Optionally, the generating module includes: the classification unit is used for clustering the first feature tags according to preset parent tags to obtain sub-tags of multiple categories, wherein the first feature tags comprise a plurality of content tags and a plurality of action tags; the computing unit is used for computing the confidence coefficient of the parent label by adopting the child label and selecting the appointed parent label with the maximum confidence coefficient; the selection unit is used for calculating the correlation between the label text of each sub-label under the appointed parent label and the keywords, and selecting M appointed keywords of which the correlation meets a preset condition, wherein the second characteristic label comprises N keywords, N is more than or equal to M, and M and N are positive integers; and the aggregation unit is used for aggregating the first feature tag and the M specified keywords into the video tag of the video data.
Optionally, the selecting unit includes: and the selecting subunit is used for selecting a first keyword set with the correlation larger than a first threshold value and selecting a second keyword set with the correlation smaller than a second threshold value to obtain M designated keywords.
It should be noted that, the above modules may be implemented by software or hardware, and for the latter, the following may be implemented, but not limited to: the modules are all positioned in the same processor; alternatively, the modules are respectively located in different processors in any combination.
Example 3
Embodiments of the present invention also provide a storage medium having a computer program stored therein, wherein the computer program is arranged to perform the steps of any of the above method embodiments when executed.
Alternatively, in the present embodiment, the storage medium may be configured to store a computer program for executing the steps of:
s1, acquiring video data, wherein the video data comprises data contents of a plurality of modalities;
s2, extracting the video content and the description text of the video data;
s3, constructing a first characteristic label of the video data based on the video content and constructing a second characteristic label of the video data based on the description text;
and S4, aggregating and generating the video label of the video data according to the first characteristic label and the second characteristic label.
Optionally, in this embodiment, the storage medium may include, but is not limited to: various media capable of storing computer programs, such as a usb disk, a Read-Only Memory (ROM), a Random Access Memory (RAM), a removable hard disk, a magnetic disk, or an optical disk.
Embodiments of the present invention also provide an electronic device comprising a memory having a computer program stored therein and a processor arranged to run the computer program to perform the steps of any of the above method embodiments.
Optionally, the electronic device may further include a transmission device and an input/output device, wherein the transmission device is connected to the processor, and the input/output device is connected to the processor.
Optionally, in this embodiment, the processor may be configured to execute the following steps by a computer program:
s1, acquiring video data, wherein the video data comprises data contents of a plurality of modalities;
s2, extracting the video content and the description text of the video data;
s3, constructing a first characteristic label of the video data based on the video content and constructing a second characteristic label of the video data based on the description text;
and S4, aggregating and generating the video label of the video data according to the first characteristic label and the second characteristic label.
Optionally, the specific examples in this embodiment may refer to the examples described in the above embodiments and optional implementation manners, and this embodiment is not described herein again.
Fig. 5 is a block diagram of an electronic device according to an embodiment of the present invention, as shown in fig. 5, including a processor 51, a communication interface 52, a memory 53 and a communication bus 54, where the processor 51, the communication interface 52, and the memory 53 complete communication with each other through the communication bus 54, and the memory 53 is used for storing computer programs; and a processor 51 for executing the program stored in the memory 53.
The above-mentioned serial numbers of the embodiments of the present application are merely for description and do not represent the merits of the embodiments.
In the above embodiments of the present application, the descriptions of the respective embodiments have respective emphasis, and for parts that are not described in detail in a certain embodiment, reference may be made to related descriptions of other embodiments.
In the embodiments provided in the present application, it should be understood that the disclosed technology can be implemented in other ways.
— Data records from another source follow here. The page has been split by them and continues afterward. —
import Summits.CriticalPhenomena.CardyFormulaZ2.Theorems.CardyBoundaryCoulombGasHalfPlaneMarkDensityLawFromHalfStrip
import Summits.CriticalPhenomena.CardyFormulaZ2.Theorems.CardyBoundaryCoulombGasHalfPlaneMarkDensityLawRigidityCorollaries
import Literature.Probability.Percolation.CardyFormulaConformalInvariance
import Summits.CriticalPhenomena.CardyFormulaZ2.Theorems.CardyBoundaryCoulombGasHalfPlaneMarkDensityLawWiredCardy
import Summits.CriticalPhenomena.CardyFormulaZ2.Theorems.CardyBoundaryCoulombGasHalfPlaneMarkDensityLawOneArmThirdOfCrux

/-!
# Line `Sketch` — the half-strip target of route CardyPerronTeleport and the half-plane family
# (crux `HalfPlaneMarkDensityLaw`, stmt-CriticalPhenomena-5661, route CardyBoundaryCoulombGas)

Compositions of the half-strip exhaustion (`collinearCardy_of_halfStripCardyZ2`, file `…FromHalfStrip`)
with the landed theory of the line:

* `halfStripRigidity : CardyPerronTeleport.HalfStripRigidity` — the support item
  stmt-CriticalPhenomena-5181 of route CardyPerronTeleport BY NAME (half-strip exhaustion + rigidity,
  file `…Rigidity`): half-strip Cardy pins every universal conformal crossing limit to `F` on `(0,1)`.
* `cardyFormulaZ2_of_halfStripCardyZ2_of_uniqueConformalLimit` — hence the deciding theorem of route
  CardyPerronTeleport needs only its two cruxes: `HalfStripCardyZ2 → UniqueConformalLimit → CardyFormulaZ2`.
* `halfPlaneWiredCardy_of_halfStripCardyZ2` (stmt-5178 ⟹ stmt-9321, target of route CardyTotalPositivity),
  `halfPlaneOneArmThird_of_halfStripCardyZ2` (stmt-5178 ⟹ stmt-5662, crux 6 of this route) and its
  CardyTotalPositivity copy: the whole half-plane family of the CardyFormulaZ2 routes hangs below the
  half-strip target.
-/

noncomputable section

namespace Summit.CriticalPhenomena.CardyFormulaZ2.Cruxes.HalfPlaneMarkDensityLaw.SketchLine

open Summit.CriticalPhenomena.CardyFormulaZ2.Theses.CardyBoundaryCoulombGas
  (HalfPlaneMarkDensityLaw HalfPlaneOneArmThird)
open Summit.CriticalPhenomena.CardyFormulaZ2.Theses.CardyTotalPositivity (HalfPlaneWiredCardy)
open Summit.CriticalPhenomena.CardyFormulaZ2.Theses.CardyPerronTeleport
  (HalfStripCardyZ2 UniqueConformalLimit HalfStripRigidity HalfStripGlue HalfStripUniversality HalfStripCardyT)
open Summit.CriticalPhenomena.CardyFormulaZ2.Theses.CardyUniqueLimit (CardyRigidity)

/-- **stmt-CriticalPhenomena-5181 (`HalfStripRigidity`, route CardyPerronTeleport) BY NAME**: half-strip
Cardy for bond-`ℤ²` pins every universal conformal crossing limit `f` to Cardy's `F` on `(0,1)`
(half-strip exhaustion to the collinear half-plane law, then rigidity by box exhaustion run backwards).
[folklore] -/
theorem halfStripRigidity : Summit.CriticalPhenomena.CardyFormulaZ2.Theses.CardyPerronTeleport.HalfStripRigidity :=
  fun h₀ f hf ↦ eqOn_cardyFunction_of_collinearCardy (collinearCardy_of_halfStripCardyZ2 h₀) f hf

/-- **Route CardyPerronTeleport needs only its two cruxes**:
`HalfStripCardyZ2 → UniqueConformalLimit → CardyFormulaZ2`. [folklore] -/
theorem cardyFormulaZ2_of_halfStripCardyZ2_of_uniqueConformalLimit :
    Summit.CriticalPhenomena.CardyFormulaZ2.Theses.CardyPerronTeleport.HalfStripCardyZ2 →
      Summit.CriticalPhenomena.CardyFormulaZ2.Theses.CardyPerronTeleport.UniqueConformalLimit → _root_.CardyFormulaZ2 :=
  fun h₀ hU ↦ cardyFormulaZ2_of_collinearCardy_of_uniqueConformalLimit
    (collinearCardy_of_halfStripCardyZ2 h₀) hU

/-- **stmt-5178 ⟹ stmt-0746**: `HalfStripCardyZ2 → CardyUniqueLimit.CardyRigidity` (the shared
identification crux of nine routes). [folklore] -/
theorem cardyRigidity_of_halfStripCardyZ2 :
    Summit.CriticalPhenomena.CardyFormulaZ2.Theses.CardyPerronTeleport.HalfStripCardyZ2 →
      Summit.CriticalPhenomena.CardyFormulaZ2.Theses.CardyUniqueLimit.CardyRigidity :=
  fun h ↦ cardyRigidity_of_collinearCardy (collinearCardy_of_halfStripCardyZ2 h)

/-- **stmt-CriticalPhenomena-14405 (`HalfStripGlue`, route CardyPerronTeleport) BY NAME**: half-strip
universality between site-`𝕋` and bond-`ℤ²` plus Smirnov's theorem read on `𝕋` half-strips give the
bond-`ℤ²` half-strip target — fed the PROVED tree discharge of Smirnov's theorem
(`hasCrossingLimit_triDomainCrossingProb_holds`), `P^{ℤ²}_N = (P^{ℤ²}_N − P^{𝕋}_N) + P^{𝕋}_N → 0 + F`.
[folklore] -/
theorem halfStripGlue : Summit.CriticalPhenomena.CardyFormulaZ2.Theses.CardyPerronTeleport.HalfStripGlue := by
  intro hU hT ξ hξ h0 h3
  have ht := hT Literature.Probability.Percolation.hasCrossingLimit_triDomainCrossingProb_holds ξ hξ h0 h3
  have hsum := (hU ξ hξ h0 h3).add ht
  rw [zero_add] at hsum
  refine hsum.congr fun N ↦ ?_
  simp only [sub_add_cancel]

/-- **stmt-5178 ⟹ stmt-9321**: `HalfStripCardyZ2 → HalfPlaneWiredCardy` (target of route
CardyTotalPositivity). [folklore] -/
theorem halfPlaneWiredCardy_of_halfStripCardyZ2 :
    Summit.CriticalPhenomena.CardyFormulaZ2.Theses.CardyPerronTeleport.HalfStripCardyZ2 →
      Summit.CriticalPhenomena.CardyFormulaZ2.Theses.CardyTotalPositivity.HalfPlaneWiredCardy :=
  fun h ↦ halfPlaneWiredCardy_of_collinearCardy (collinearCardy_of_halfStripCardyZ2 h)

/-- **stmt-5178 ⟹ stmt-5662**: `HalfStripCardyZ2 → HalfPlaneOneArmThird` (crux 6 of route
CardyBoundaryCoulombGas: the half-plane one-arm exponent `1/3` of bond-`ℤ²`). [folklore] -/
theorem halfPlaneOneArmThird_of_halfStripCardyZ2 :
    Summit.CriticalPhenomena.CardyFormulaZ2.Theses.CardyPerronTeleport.HalfStripCardyZ2 →
      Summit.CriticalPhenomena.CardyFormulaZ2.Theses.CardyBoundaryCoulombGas.HalfPlaneOneArmThird :=
  fun h ↦ OneArm.halfPlaneOneArmThird_of_halfPlaneMarkDensityLaw (halfPlaneMarkDensityLaw_of_halfStripCardyZ2 h)

/-- The same for the route copy `CardyTotalPositivity.HalfPlaneOneArmThird`. [folklore] -/
theorem cardyTotalPositivity_halfPlaneOneArmThird_of_halfStripCardyZ2 :
    HalfStripCardyZ2 → Theses.CardyTotalPositivity.HalfPlaneOneArmThird :=
  fun h ↦ OneArm.cardyTotalPositivity_halfPlaneOneArmThird_of_halfPlaneMarkDensityLaw
    (halfPlaneMarkDensityLaw_of_halfStripCardyZ2 h)

end Summit.CriticalPhenomena.CardyFormulaZ2.Cruxes.HalfPlaneMarkDensityLaw.SketchLine

end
The above-described embodiments of the apparatus are merely illustrative, and for example, the division of the units is only one type of division of logical functions, and there may be other divisions when actually implemented, for example, a plurality of units or components may be combined or may be integrated into another system, or some features may be omitted, or not executed. In addition, the shown or discussed mutual coupling or direct coupling or communication connection may be an indirect coupling or communication connection through some interfaces, units or modules, and may be in an electrical or other form.
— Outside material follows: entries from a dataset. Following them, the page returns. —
import Literature.AnabelianGeometry.SemiGraphs.SemiGraph

/-!
# Semi-graphs: compactification and the local semi-graphs `G[v]`, `G[e]`, `G[b]` ([SemiAnbd] §1, pp. 13–14)

Mochizuki, *Semi-graphs of anabelioids*, Publ. RIMS **42** (2006) 221–322, §1, author's manuscript
pp. 13–14 [cite: MochizukiSemiAnbd2006, §1 pp.13-14].  Continuing `SemiGraph.lean`:

* the *compactification* of a semi-graph (p. 13): append, for each branch `b` that abuts to no
  vertex, a new vertex `v_b` to which `b` is to abut; the morphism `G → G̅`; functoriality ("any
  morphism of semi-graphs induces a unique morphism between the respective compactifications");
* the local semi-graphs `G[v] → G`, `G[e] → G`, `G[b] → G` and `G[b] → G[v]`, `G[b] → G[e]` (p. 13);
* the observations of p. 14: `G[v] → G`, `G[b] → G[e]` are excisive, `G[e] → G`, `G[b] → G`,
  `G[b] → G[v]` are immersive — PROVED; "`G[v]`, `G[e]`, `G[b]` are all trees" — NAMED FACT.

Rendering: `G[v]` has vertex set `PUnit`, edge set the branches `b_v` abutting to `v` (one new edge
`e'_{b_v}` of verticial cardinality `1` over the edge of `b_v`), and as branches of `e'_{b_v}` the
branches of that edge, the one lying over `b_v` abutting to the vertex; `G[e]` has one edge, its
branches those of `e`, and one vertex for each branch of `e` that abuts to a vertex; `G[b]` is the
sub-semi-graph of `G[e_b]` given by the unique edge and the vertex of the branch `b`.

Deliberately NOT here: the topological statements of pp. 12–14 (deformation retracts, "locally an
embedding / a homeomorphism", coverings in the sense of algebraic topology); the characterisation
(p. 14) of immersive/excisive inclusions of sub-semi-graphs via `G_A[v_A] → G_B[v_B]`; pull-backs and
Galois graph-coverings (`ZariskiMainTheorem.lean`).
-/

namespace Literature.AnabelianGeometry.SemiGraphs

namespace SemiGraph

open CategoryTheory

universe u

variable (G : SemiGraph.{u})

/-- In a sub-semi-graph, a branch abuts to a vertex `w` iff it does so in `G` (p. 12 (b),(c)).
[cite: MochizukiSemiAnbd2006, §1 p.12] -/
theorem Subgraph.abuts_eq_some_iff {G : SemiGraph.{u}} (H : G.Subgraph)
    (b : H.toSemiGraph.Branch) (w : H.toSemiGraph.Vertex) :
    H.toSemiGraph.abuts b = some w ↔ G.abuts b.1 = some w.1 := by
  change (G.abuts b.1).pbind _ = some w ↔ _
  cases hb : G.abuts b.1 with
  | none => simp
  | some x =>
    simp only [Option.pbind_some, Option.some.injEq]
    constructor
    · intro h
      split_ifs at h with hx
      · cases h; rfl
    · rintro rfl
      exact (dif_pos w.2).trans rfl

/-- The branch underlying the image of an abutting branch under the induced map on stars (p. 13).
[cite: MochizukiSemiAnbd2006, §1 p.13] -/
theorem Hom.starMap_apply_val {G G' : SemiGraph.{u}} (φ : G ⟶ G') (v : G.Vertex) (b : G.Star v) :
    (Hom.starMap φ v b).1 = φ.branchMap b.1 := rfl

/-! ### Compactification (p. 13) -/

/-- The *compactification* of `G`: the graph obtained by appending, for each branch `b` of an edge
of `G` that does not abut to a vertex, a new vertex `v_b` to which `b` is to abut (p. 13).
[cite: MochizukiSemiAnbd2006, §1 p.13] -/
def compactification : SemiGraph.{u} where
  Vertex := G.Vertex ⊕ {b : G.Branch // G.abuts b = none}
  Edge := G.Edge
  Branch := G.Branch
  edgeOf := G.edgeOf
  abuts b := if h : (G.abuts b).isSome then some (Sum.inl ((G.abuts b).get h))
    else some (Sum.inr ⟨b, Option.not_isSome_iff_eq_none.mp h⟩)
  two_branches := G.two_branches

/-- In the compactification an old abutment is kept. [cite: MochizukiSemiAnbd2006, §1 p.13] -/
theorem compactification_abuts_of_eq_some {b : G.Branch} {v : G.Vertex} (h : G.abuts b = some v) :
    G.compactification.abuts b = some (Sum.inl v) := by
  change dite _ _ _ = _
  have hs : (G.abuts b).isSome := by rw [h]; rfl
  rw [dif_pos hs]
  simp [h]

/-- In the compactification a branch abutting to no vertex of `G` abuts to the new vertex `v_b`.
[cite: MochizukiSemiAnbd2006, §1 p.13] -/
theorem compactification_abuts_of_eq_none {b : G.Branch} (h : G.abuts b = none) :
    G.compactification.abuts b = some (Sum.inr ⟨b, h⟩) := by
  change dite _ _ _ = _
  have hs : ¬ ((G.abuts b).isSome) := by rw [h]; exact Bool.false_ne_true
  rw [dif_neg hs]

/-- The compactification of a semi-graph is a graph (p. 13: "the graph obtained from `G` by
appending …"). [cite: MochizukiSemiAnbd2006, §1 p.13] -/
theorem compactification_isGraph : G.compactification.IsGraph := by
  refine ⟨fun b => ?_⟩
  change Option.isSome (dite _ _ _) = true
  split <;> rfl

/-- The natural morphism `G → G̅` into the compactification (identity on edges and branches).
[cite: MochizukiSemiAnbd2006, §1 p.13] -/
@[simps] def toCompactification : G ⟶ G.compactification where
  vertexMap := Sum.inl
  edgeMap := id
  branchMap := id
  edgeOf_branchMap _ := rfl
  branchMap_injOn _ _ _ h := h
  abuts_branchMap _ _ h := G.compactification_abuts_of_eq_some h

/-- NAMED FACT (p. 13): "Thus, `G` forms a sub-semi-graph of its compactification" — the morphism
`G → G̅` is an embedding. [cite: MochizukiSemiAnbd2006, §1 p.13] -/
def toCompactification_isEmbedding : Prop :=
  ∀ G : SemiGraph.{u}, IsEmbedding G.toCompactification

variable {G} in
/-- The map of a branch abutting to no vertex under a morphism, read in the compactification of the
target: the vertex its image abuts to, or the new vertex of its image (p. 13).
[cite: MochizukiSemiAnbd2006, §1 p.13] -/
def compactificationVertexOfBranch {G' : SemiGraph.{u}} (φ : G ⟶ G') (b : G.Branch) :
    G'.compactification.Vertex :=
  if h : (G'.abuts (φ.branchMap b)).isSome then Sum.inl ((G'.abuts (φ.branchMap b)).get h)
  else Sum.inr ⟨φ.branchMap b, Option.not_isSome_iff_eq_none.mp h⟩

variable {G} in
/-- The morphism of compactifications induced by a morphism of semi-graphs (p. 13): a new vertex
`v_b` goes to the vertex the image of `b` abuts to, or to the new vertex `v_{φ b}`.
[cite: MochizukiSemiAnbd2006, §1 p.13] -/
def compactificationMap {G' : SemiGraph.{u}} (φ : G ⟶ G') :
    G.compactification ⟶ G'.compactification where
  vertexMap := fun x => Sum.elim (fun v => Sum.inl (φ.vertexMap v))
    (fun b => compactificationVertexOfBranch φ b.1) x
  edgeMap := φ.edgeMap
  branchMap := φ.branchMap
  edgeOf_branchMap := φ.edgeOf_branchMap
  branchMap_injOn := φ.branchMap_injOn
  abuts_branchMap b x hx := by
    cases hb : G.abuts b with
    | some v =>
      rw [G.compactification_abuts_of_eq_some hb] at hx
      cases hx
      exact G'.compactification_abuts_of_eq_some (φ.abuts_branchMap b v hb)
    | none =>
      rw [G.compactification_abuts_of_eq_none hb] at hx
      cases hx
      change G'.compactification.abuts (φ.branchMap b) = some (compactificationVertexOfBranch φ b)
      unfold compactificationVertexOfBranch
      by_cases hs : (G'.abuts (φ.branchMap b)).isSome
      · rw [dif_pos hs]
        exact G'.compactification_abuts_of_eq_some (Option.some_get hs).symm
      · rw [dif_neg hs]
        exact G'.compactification_abuts_of_eq_none (Option.not_isSome_iff_eq_none.mp hs)

variable {G} in
/-- The induced morphism of compactifications extends the given morphism: `G → G̅ → G̅'` equals
`G → G' → G̅'`. [cite: MochizukiSemiAnbd2006, §1 p.13] -/
theorem toCompactification_comp_compactificationMap {G' : SemiGraph.{u}} (φ : G ⟶ G') :
    G.toCompactification ≫ compactificationMap φ = φ ≫ G'.toCompactification := rfl

/-- NAMED FACT (p. 13): "any morphism of semi-graphs induces a *unique* morphism between the
respective compactifications" — a morphism of compactifications extending `φ` is the induced one.
[cite: MochizukiSemiAnbd2006, §1 p.13] -/
def compactificationMap_unique : Prop :=
  ∀ (G G' : SemiGraph.{u}) (φ : G ⟶ G') (ψ : G.compactification ⟶ G'.compactification),
    G.toCompactification ≫ ψ = φ ≫ G'.toCompactification → ψ = compactificationMap φ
The units described as separate parts may or may not be physically separate, and parts displayed as units may or may not be physical units, may be located in one place, or may be distributed on a plurality of network units. Some or all of the units can be selected according to actual needs to achieve the purpose of the solution of the embodiment.
In addition, functional units in the embodiments of the present application may be integrated into one processing unit, or each unit may exist alone physically, or two or more units are integrated into one unit. The integrated unit can be realized in a form of hardware, and can also be realized in a form of a software functional unit.
The integrated unit, if implemented in the form of a software functional unit and sold or used as a stand-alone product, may be stored in a computer readable storage medium. Based on such understanding, the technical solution of the present application may be substantially implemented or contributed to by the prior art, or all or part of the technical solution may be embodied in a software product, which is stored in a storage medium and includes instructions for causing a computer device (which may be a personal computer, a server, or a network device) to execute all or part of the steps of the method according to the embodiments of the present application. And the aforementioned storage medium includes: a U-disk, a Read-Only Memory (ROM), a Random Access Memory (RAM), a removable hard disk, a magnetic or optical disk, and other various media capable of storing program codes.
The foregoing is only a preferred embodiment of the present application and it should be noted that those skilled in the art can make several improvements and modifications without departing from the principle of the present application, and these improvements and modifications should also be considered as the protection scope of the present application.

Claims (10)

1. A method for generating tag data, comprising:
acquiring video data, wherein the video data comprises data contents of a plurality of modalities;
extracting video content and description text of the video data;
constructing a first feature tag of the video data based on the video content and a second feature tag of the video data based on the description text;
and aggregating and generating the video label of the video data according to the first characteristic label and the second characteristic label.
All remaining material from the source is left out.